import Summits.CriticalPhenomena.PercolationContinuityZ3.Theorems.PercNearOneGluingNoHeavyLowerTailSahiCombTriWDualPair

/-!
# `TRI_W(P;F,G) + TRI_W(P;F†,G) ≥ 0` — the DUAL-FAMILY orbit sum, every index cube

Support file of the one-cut programme (crux `NoHeavyLowerTail`, stmt-CriticalPhenomena-4575; cell `prim-masterthm`, seat P5 gen 21; memo
`FROM-prim-masterthm-p5-g21-SELF-DUAL-AND-FACES.md` §2(b)).  Companion of `…SahiCombTriWDualPair` (`0 ≤ triW P F G + triW P† F G`).

The DUAL of a monotone family of up-sets `F` is `F† x := (refl (F xᶜ))ᶜ` — as an up-set of the product cube, `prodSet F† = (refl (prodSet F))ᶜ`
(`prodSet_dualFamily`); `F† = F` exactly when `F` is a self-dual family.  In the dipole configuration `(X, Y, h, t) = (𝒫, 𝔾, 𝔽, 1_β)` behind
`triW P F G` the family `F` sits in the TEST slot `h`; exchanging the rôles of `X` and `h` (`t ↦ tᶜ`, a bookkeeping identity) and applying
`dipoleSlack_add_dual_nonneg` to `X' = prodSet F` gives:

* `FiveUpSet.dipoleSlack_add_dual_test_nonneg` — for all up-sets `X, Y, h` and any `t`: slack`(X,Y,h,t)` + slack`(X,Y,h†,t)` `≥ 0`, `h† = (refl h)ᶜ`;
* **`FiveUpSet.triW_add_triW_dualFamily_nonneg`** — `0 ≤ triW P F G + triW P F† G` for every up-set `P`, every index cube, every cube and all monotone
  families of up-sets `F, G` (and, by `triW_symm`, the same with `G†`).
Together with `triW_add_triW_dual_nonneg` (dual of `P`) and `triW_add_triW_swap_nonneg` (`a = 2`, middle-level swap): every one of these involutions of the
configuration space has non-negative ORBIT SUMS, proved by Kleitman-type counting, while `TriWIneq` asks for non-negativity pointwise on the orbit.
HONEST LABEL: unconditional (std axioms); `TriWIneq` remains OPEN. [this work]
-/

namespace Summit.CriticalPhenomena.PercolationContinuityZ3.Theorems

namespace FiveUpSet

open Finset
open scoped symmDiff

variable {α : Type} [DecidableEq α] [Fintype α]

/-- **Slack of a configuration plus slack with the test set replaced by its dual.**  For up-sets `X, Y, h` and any `t`, with `h† = (refl h)ᶜ`:
the two dipole slacks of `(X, Y, h, t)` and `(X, Y, h†, t)` add up to a non-negative number.  (Exchange `X ↔ h`, `t ↦ tᶜ`, then
`dipoleSlack_add_dual_nonneg`.) [this work] -/
theorem dipoleSlack_add_dual_test_nonneg (X Y h : Finset (Finset α)) (t : Finset α)
    (hX : IsUpperSet (X : Set (Finset α))) (hY : IsUpperSet (Y : Set (Finset α))) (hh : IsUpperSet (h : Set (Finset α))) :
    ((refl X ∩ Y ∩ h).card + (X ∩ refl Y ∩ h).card + (refl (X ∩ Y) ∩ h).card)
      + ((refl X ∩ Y ∩ (refl h)ᶜ).card + (X ∩ refl Y ∩ (refl h)ᶜ).card + (refl (X ∩ Y) ∩ (refl h)ᶜ).card)
      ≤ (2 * (X ∩ Y ∩ h).card + (refl X ∩ transl t Y ∩ h).card)
      + (2 * (X ∩ Y ∩ (refl h)ᶜ).card + (refl X ∩ transl t Y ∩ (refl h)ᶜ).card) := by
  have key := dipoleSlack_add_dual_nonneg h Y X tᶜ hh hY hX
  -- rewrite the ten terms of `key` (configurations (h,Y,X,tᶜ) and ((refl h)ᶜ,Y,X,tᶜ)) into the ten terms of the goal
  have cs : ∀ s : Finset α, sᶜ ∆ t = s ∆ tᶜ := by
    intro s; ext j; simp only [mem_symmDiff, mem_compl]; tauto
  have e1 : (refl h ∩ Y ∩ X).card = (refl (X ∩ Y) ∩ h).card := by
    rw [← card_refl (refl (X ∩ Y) ∩ h)]
    congr 1; ext s; simp only [mem_refl, mem_inter, compl_compl]; tauto
  have e2 : (h ∩ refl Y ∩ X).card = (X ∩ refl Y ∩ h).card := by
    congr 1; ext s; simp only [mem_inter]; tauto
  have e3 : (refl (h ∩ Y) ∩ X).card = (refl X ∩ Y ∩ h).card := by
    rw [← card_refl (refl X ∩ Y ∩ h)]
    congr 1; ext s; simp only [mem_refl, mem_inter, compl_compl]; tauto
  have e4 : (h ∩ Y ∩ X).card = (X ∩ Y ∩ h).card := by
    congr 1; ext s; simp only [mem_inter]; tauto
  have e5 : (refl h ∩ transl tᶜ Y ∩ X).card = (refl X ∩ transl t Y ∩ h).card := by
    rw [← card_refl (refl X ∩ transl t Y ∩ h)]
    congr 1; ext s; simp only [mem_refl, mem_inter, compl_compl, mem_transl, cs]; tauto
  have f1 : (refl (refl h)ᶜ ∩ Y ∩ X).card = (refl (X ∩ Y) ∩ (refl h)ᶜ).card := by
    rw [← card_refl (refl (X ∩ Y) ∩ (refl h)ᶜ)]
    congr 1; ext s; simp only [mem_refl, mem_inter, mem_compl, compl_compl]; tauto
  have f2 : ((refl h)ᶜ ∩ refl Y ∩ X).card = (X ∩ refl Y ∩ (refl h)ᶜ).card := by
    congr 1; ext s; simp only [mem_inter]; tauto
  have f3 : (refl ((refl h)ᶜ ∩ Y) ∩ X).card = (refl X ∩ Y ∩ (refl h)ᶜ).card := by
    rw [← card_refl (refl X ∩ Y ∩ (refl h)ᶜ)]
    congr 1; ext s; simp only [mem_refl, mem_inter, mem_compl, compl_compl]; tauto
  have f4 : ((refl h)ᶜ ∩ Y ∩ X).card = (X ∩ Y ∩ (refl h)ᶜ).card := by
    congr 1; ext s; simp only [mem_inter]; tauto
  have f5 : (refl (refl h)ᶜ ∩ transl tᶜ Y ∩ X).card = (refl X ∩ transl t Y ∩ (refl h)ᶜ).card := by
    rw [← card_refl (refl X ∩ transl t Y ∩ (refl h)ᶜ)]
    congr 1; ext s; simp only [mem_refl, mem_inter, mem_compl, compl_compl, mem_transl, cs]; tauto
  rw [e1, e2, e3, e4, e5, f1, f2, f3, f4, f5] at key
  linarith

/-! ### The `triW` consequence -/

variable {β γ : Type} [DecidableEq β] [Fintype β] [DecidableEq γ] [Fintype γ]

/-- The cylinder of the dual family `x ↦ (refl (F xᶜ))ᶜ` is the dual `(refl ·)ᶜ` of the cylinder of `F`. [this work] -/
theorem prodSet_dualFamily (F : Finset β → Finset (Finset γ)) :
    prodSet (fun x => (refl (F xᶜ))ᶜ) = (refl (prodSet F))ᶜ := by
  classical
  ext u
  rw [mem_prodSet, mem_compl, mem_refl, mem_compl, mem_refl, mem_prodSet,
    LatticeFiveUpSet.toRight_compl, LatticeFiveUpSet.toLeft_compl]

/-- **`TRI(P;F,G) + TRI(P;F†,G) ≥ 0`.**  For every up-set `P`, all monotone families of up-sets `F, G` (every index cube, every cube) and the dual family
`F† x = (refl (F xᶜ))ᶜ`: `0 ≤ triW P F G + triW P F† G`. [this work] -/
theorem triW_add_triW_dualFamily_nonneg (P : Finset (Finset γ)) (F G : Finset β → Finset (Finset γ))
    (hP : IsUpperSet (P : Set (Finset γ)))
    (hF : ∀ x, IsUpperSet (F x : Set (Finset γ))) (hG : ∀ x, IsUpperSet (G x : Set (Finset γ)))
    (hFm : Monotone F) (hGm : Monotone G) :
    0 ≤ triW P F G + triW P (fun x => (refl (F xᶜ))ᶜ) G := by
  classical
  rw [← triWGen_const_eq_triW P F G, ← triWGen_const_eq_triW P (fun x => (refl (F xᶜ))ᶜ) G,
    triWGen_eq_dipoleSlack, triWGen_eq_dipoleSlack, prodSet_dualFamily]
  have hX : IsUpperSet ((prodSet (fun _ : Finset β => P) : Finset (Finset (β ⊕ γ))) : Set (Finset (β ⊕ γ))) :=
    isUpperSet_prodSet (fun _ => hP) (fun _ _ _ => le_rfl)
  have key := dipoleSlack_add_dual_test_nonneg (prodSet (fun _ : Finset β => P)) (prodSet G) (prodSet F) (betaFlip β γ)
    hX (isUpperSet_prodSet hG hGm) (isUpperSet_prodSet hF hFm)
  have keyZ : (((refl (prodSet fun _ : Finset β => P) ∩ prodSet G ∩ prodSet F).card : ℤ)
        + ((prodSet fun _ : Finset β => P) ∩ refl (prodSet G) ∩ prodSet F).card
        + (refl ((prodSet fun _ : Finset β => P) ∩ prodSet G) ∩ prodSet F).card)
      + (((refl (prodSet fun _ : Finset β => P) ∩ prodSet G ∩ (refl (prodSet F))ᶜ).card : ℤ)
        + ((prodSet fun _ : Finset β => P) ∩ refl (prodSet G) ∩ (refl (prodSet F))ᶜ).card
        + (refl ((prodSet fun _ : Finset β => P) ∩ prodSet G) ∩ (refl (prodSet F))ᶜ).card)
      ≤ (2 * (((prodSet fun _ : Finset β => P) ∩ prodSet G ∩ prodSet F).card : ℤ)
          + (refl (prodSet fun _ : Finset β => P) ∩ transl (betaFlip β γ) (prodSet G) ∩ prodSet F).card)
        + (2 * (((prodSet fun _ : Finset β => P) ∩ prodSet G ∩ (refl (prodSet F))ᶜ).card : ℤ)
          + (refl (prodSet fun _ : Finset β => P) ∩ transl (betaFlip β γ) (prodSet G) ∩ (refl (prodSet F))ᶜ).card) := by
    exact_mod_cast key
  linarith

end FiveUpSet

end Summit.CriticalPhenomena.PercolationContinuityZ3.Theorems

● ● ● ● ●

▸ **What the task requires**: Look above for the line that contains "the same with". Starting there, transcribe every line exactly until you have copied the line that contains "α] [Fintype α]".

▸ **Problem solution**:
  families of up-sets `F, G` (and, by `triW_symm`, the same with `G†`).
Together with `triW_add_triW_dual_nonneg` (dual of `P`) and `triW_add_triW_swap_nonneg` (`a = 2`, middle-level swap): every one of these involutions of the
configuration space has non-negative ORBIT SUMS, proved by Kleitman-type counting, while `TriWIneq` asks for non-negativity pointwise on the orbit.
HONEST LABEL: unconditional (std axioms); `TriWIneq` remains OPEN. [this work]
-/

namespace Summit.CriticalPhenomena.PercolationContinuityZ3.Theorems

namespace FiveUpSet

open Finset
open scoped symmDiff

variable {α : Type} [DecidableEq α] [Fintype α]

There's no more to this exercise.